(Records excerpted from a collection)
------------------------

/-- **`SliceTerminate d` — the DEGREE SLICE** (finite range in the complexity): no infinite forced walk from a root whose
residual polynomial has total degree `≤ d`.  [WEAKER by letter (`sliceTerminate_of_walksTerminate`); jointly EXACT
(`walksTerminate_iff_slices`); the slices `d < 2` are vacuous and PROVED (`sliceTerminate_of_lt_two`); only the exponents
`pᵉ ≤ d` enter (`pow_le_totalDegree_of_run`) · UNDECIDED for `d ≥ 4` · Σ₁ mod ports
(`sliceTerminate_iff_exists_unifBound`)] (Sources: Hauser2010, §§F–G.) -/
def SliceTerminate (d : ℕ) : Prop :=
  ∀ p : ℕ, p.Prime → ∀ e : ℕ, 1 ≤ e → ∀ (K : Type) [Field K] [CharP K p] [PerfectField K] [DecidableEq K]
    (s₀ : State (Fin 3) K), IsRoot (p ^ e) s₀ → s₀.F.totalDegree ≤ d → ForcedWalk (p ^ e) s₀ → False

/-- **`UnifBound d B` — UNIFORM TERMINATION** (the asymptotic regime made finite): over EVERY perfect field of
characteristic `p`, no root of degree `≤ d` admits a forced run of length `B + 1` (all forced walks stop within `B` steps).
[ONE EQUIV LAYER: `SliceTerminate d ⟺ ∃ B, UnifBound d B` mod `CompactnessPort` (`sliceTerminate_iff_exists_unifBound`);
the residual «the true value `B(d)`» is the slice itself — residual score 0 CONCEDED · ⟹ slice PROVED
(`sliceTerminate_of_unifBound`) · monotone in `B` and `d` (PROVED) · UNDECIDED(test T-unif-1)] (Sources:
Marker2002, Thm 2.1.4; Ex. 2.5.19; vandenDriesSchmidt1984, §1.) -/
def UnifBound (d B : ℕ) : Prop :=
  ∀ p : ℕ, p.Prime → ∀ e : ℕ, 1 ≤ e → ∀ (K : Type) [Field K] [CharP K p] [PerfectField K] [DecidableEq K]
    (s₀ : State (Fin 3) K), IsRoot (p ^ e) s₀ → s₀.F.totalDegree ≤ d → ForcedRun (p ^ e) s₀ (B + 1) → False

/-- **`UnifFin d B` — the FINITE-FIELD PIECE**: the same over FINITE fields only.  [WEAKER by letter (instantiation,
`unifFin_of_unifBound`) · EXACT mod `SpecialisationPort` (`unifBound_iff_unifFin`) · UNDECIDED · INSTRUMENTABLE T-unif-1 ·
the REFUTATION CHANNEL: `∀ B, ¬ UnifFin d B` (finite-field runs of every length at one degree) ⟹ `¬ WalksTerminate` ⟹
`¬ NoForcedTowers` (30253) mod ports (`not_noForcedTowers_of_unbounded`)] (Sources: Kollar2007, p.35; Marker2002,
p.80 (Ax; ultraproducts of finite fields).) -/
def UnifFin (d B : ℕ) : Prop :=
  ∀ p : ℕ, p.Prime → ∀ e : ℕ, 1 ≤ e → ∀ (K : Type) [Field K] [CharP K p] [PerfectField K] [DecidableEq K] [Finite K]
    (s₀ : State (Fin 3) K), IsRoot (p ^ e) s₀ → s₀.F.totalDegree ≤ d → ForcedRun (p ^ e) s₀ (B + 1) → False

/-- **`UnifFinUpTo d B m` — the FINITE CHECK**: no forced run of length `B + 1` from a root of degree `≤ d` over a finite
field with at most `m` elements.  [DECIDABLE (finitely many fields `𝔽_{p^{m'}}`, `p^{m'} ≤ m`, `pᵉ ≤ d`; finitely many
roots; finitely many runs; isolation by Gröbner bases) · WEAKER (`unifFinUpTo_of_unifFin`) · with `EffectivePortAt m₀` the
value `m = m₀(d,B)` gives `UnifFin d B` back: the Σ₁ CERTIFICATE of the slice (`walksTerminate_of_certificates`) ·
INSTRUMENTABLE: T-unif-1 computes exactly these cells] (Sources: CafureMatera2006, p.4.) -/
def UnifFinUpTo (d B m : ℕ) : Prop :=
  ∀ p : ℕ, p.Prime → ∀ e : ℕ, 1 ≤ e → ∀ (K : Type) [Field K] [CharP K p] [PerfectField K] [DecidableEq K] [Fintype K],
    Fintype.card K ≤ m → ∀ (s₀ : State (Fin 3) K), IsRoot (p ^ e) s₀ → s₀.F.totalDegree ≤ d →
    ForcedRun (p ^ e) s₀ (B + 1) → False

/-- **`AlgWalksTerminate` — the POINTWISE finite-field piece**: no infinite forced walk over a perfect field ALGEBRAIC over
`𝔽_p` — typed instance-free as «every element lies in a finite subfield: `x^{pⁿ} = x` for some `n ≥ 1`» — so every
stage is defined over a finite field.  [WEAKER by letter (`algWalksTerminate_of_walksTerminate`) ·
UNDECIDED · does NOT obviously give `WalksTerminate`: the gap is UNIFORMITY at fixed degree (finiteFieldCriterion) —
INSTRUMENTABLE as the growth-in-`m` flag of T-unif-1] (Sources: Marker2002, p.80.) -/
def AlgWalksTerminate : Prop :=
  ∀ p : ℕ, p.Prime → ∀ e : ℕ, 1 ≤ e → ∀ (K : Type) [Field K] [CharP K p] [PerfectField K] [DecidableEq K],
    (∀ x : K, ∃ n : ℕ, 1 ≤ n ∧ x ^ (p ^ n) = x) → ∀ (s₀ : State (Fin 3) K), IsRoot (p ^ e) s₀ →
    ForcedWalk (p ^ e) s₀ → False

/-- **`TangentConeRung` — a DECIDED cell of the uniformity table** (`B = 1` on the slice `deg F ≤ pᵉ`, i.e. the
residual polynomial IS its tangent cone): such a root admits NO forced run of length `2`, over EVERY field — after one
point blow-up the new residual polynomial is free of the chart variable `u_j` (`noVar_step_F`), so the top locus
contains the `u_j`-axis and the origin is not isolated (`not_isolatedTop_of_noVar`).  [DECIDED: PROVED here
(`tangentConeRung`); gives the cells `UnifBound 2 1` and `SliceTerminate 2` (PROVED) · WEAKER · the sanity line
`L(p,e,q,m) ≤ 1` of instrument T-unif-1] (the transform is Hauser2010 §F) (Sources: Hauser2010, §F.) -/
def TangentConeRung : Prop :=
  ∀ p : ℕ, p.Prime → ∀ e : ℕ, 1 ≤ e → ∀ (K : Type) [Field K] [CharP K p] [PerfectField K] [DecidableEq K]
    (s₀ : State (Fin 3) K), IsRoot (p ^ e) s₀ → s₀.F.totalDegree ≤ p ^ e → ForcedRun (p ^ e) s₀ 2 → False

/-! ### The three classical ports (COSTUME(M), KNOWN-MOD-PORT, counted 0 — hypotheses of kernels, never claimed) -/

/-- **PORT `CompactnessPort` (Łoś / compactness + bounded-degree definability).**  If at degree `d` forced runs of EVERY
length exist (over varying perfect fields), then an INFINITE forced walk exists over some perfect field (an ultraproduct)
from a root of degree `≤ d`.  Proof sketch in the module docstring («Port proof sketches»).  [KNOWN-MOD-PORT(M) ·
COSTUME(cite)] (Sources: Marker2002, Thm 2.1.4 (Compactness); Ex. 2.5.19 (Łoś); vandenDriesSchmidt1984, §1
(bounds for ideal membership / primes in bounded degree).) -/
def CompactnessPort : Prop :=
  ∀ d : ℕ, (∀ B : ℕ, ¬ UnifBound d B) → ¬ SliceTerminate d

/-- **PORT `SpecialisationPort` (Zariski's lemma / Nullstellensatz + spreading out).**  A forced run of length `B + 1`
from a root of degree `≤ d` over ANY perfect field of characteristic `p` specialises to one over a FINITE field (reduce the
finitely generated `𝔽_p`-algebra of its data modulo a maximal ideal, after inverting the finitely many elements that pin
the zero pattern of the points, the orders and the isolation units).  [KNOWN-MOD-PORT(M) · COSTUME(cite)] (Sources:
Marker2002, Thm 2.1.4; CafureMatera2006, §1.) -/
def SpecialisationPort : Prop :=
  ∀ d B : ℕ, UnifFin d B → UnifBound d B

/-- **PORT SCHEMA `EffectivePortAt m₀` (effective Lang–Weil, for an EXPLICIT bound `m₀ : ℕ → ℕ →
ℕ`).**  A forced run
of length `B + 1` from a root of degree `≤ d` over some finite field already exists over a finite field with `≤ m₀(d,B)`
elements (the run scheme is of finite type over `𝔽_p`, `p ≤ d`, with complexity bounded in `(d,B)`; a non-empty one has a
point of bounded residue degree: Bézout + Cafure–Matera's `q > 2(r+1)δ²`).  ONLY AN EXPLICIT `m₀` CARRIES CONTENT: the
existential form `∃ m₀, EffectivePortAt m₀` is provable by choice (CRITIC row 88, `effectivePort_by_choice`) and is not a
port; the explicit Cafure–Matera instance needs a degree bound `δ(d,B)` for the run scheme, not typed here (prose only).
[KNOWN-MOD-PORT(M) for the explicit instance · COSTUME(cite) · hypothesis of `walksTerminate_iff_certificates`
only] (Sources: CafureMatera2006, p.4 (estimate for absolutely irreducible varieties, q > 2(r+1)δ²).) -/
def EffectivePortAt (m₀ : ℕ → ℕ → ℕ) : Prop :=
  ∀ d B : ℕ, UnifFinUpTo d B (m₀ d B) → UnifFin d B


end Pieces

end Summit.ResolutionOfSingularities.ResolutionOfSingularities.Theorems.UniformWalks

------------------------

# [Task prompt]
Lines from the records above that hold "instance" are the ones to list.

# [Exercise result]
`𝔽_p` — typed instance-free as «every element lies in a finite subfield: `x^{pⁿ} = x` for some `n ≥ 1`» — so every
port; the explicit Cafure–Matera instance needs a degree bound `δ(d,B)` for the run scheme, not typed here (prose only).
[KNOWN-MOD-PORT(M) for the explicit instance · COSTUME(cite) · hypothesis of `walksTerminate_iff_certificates`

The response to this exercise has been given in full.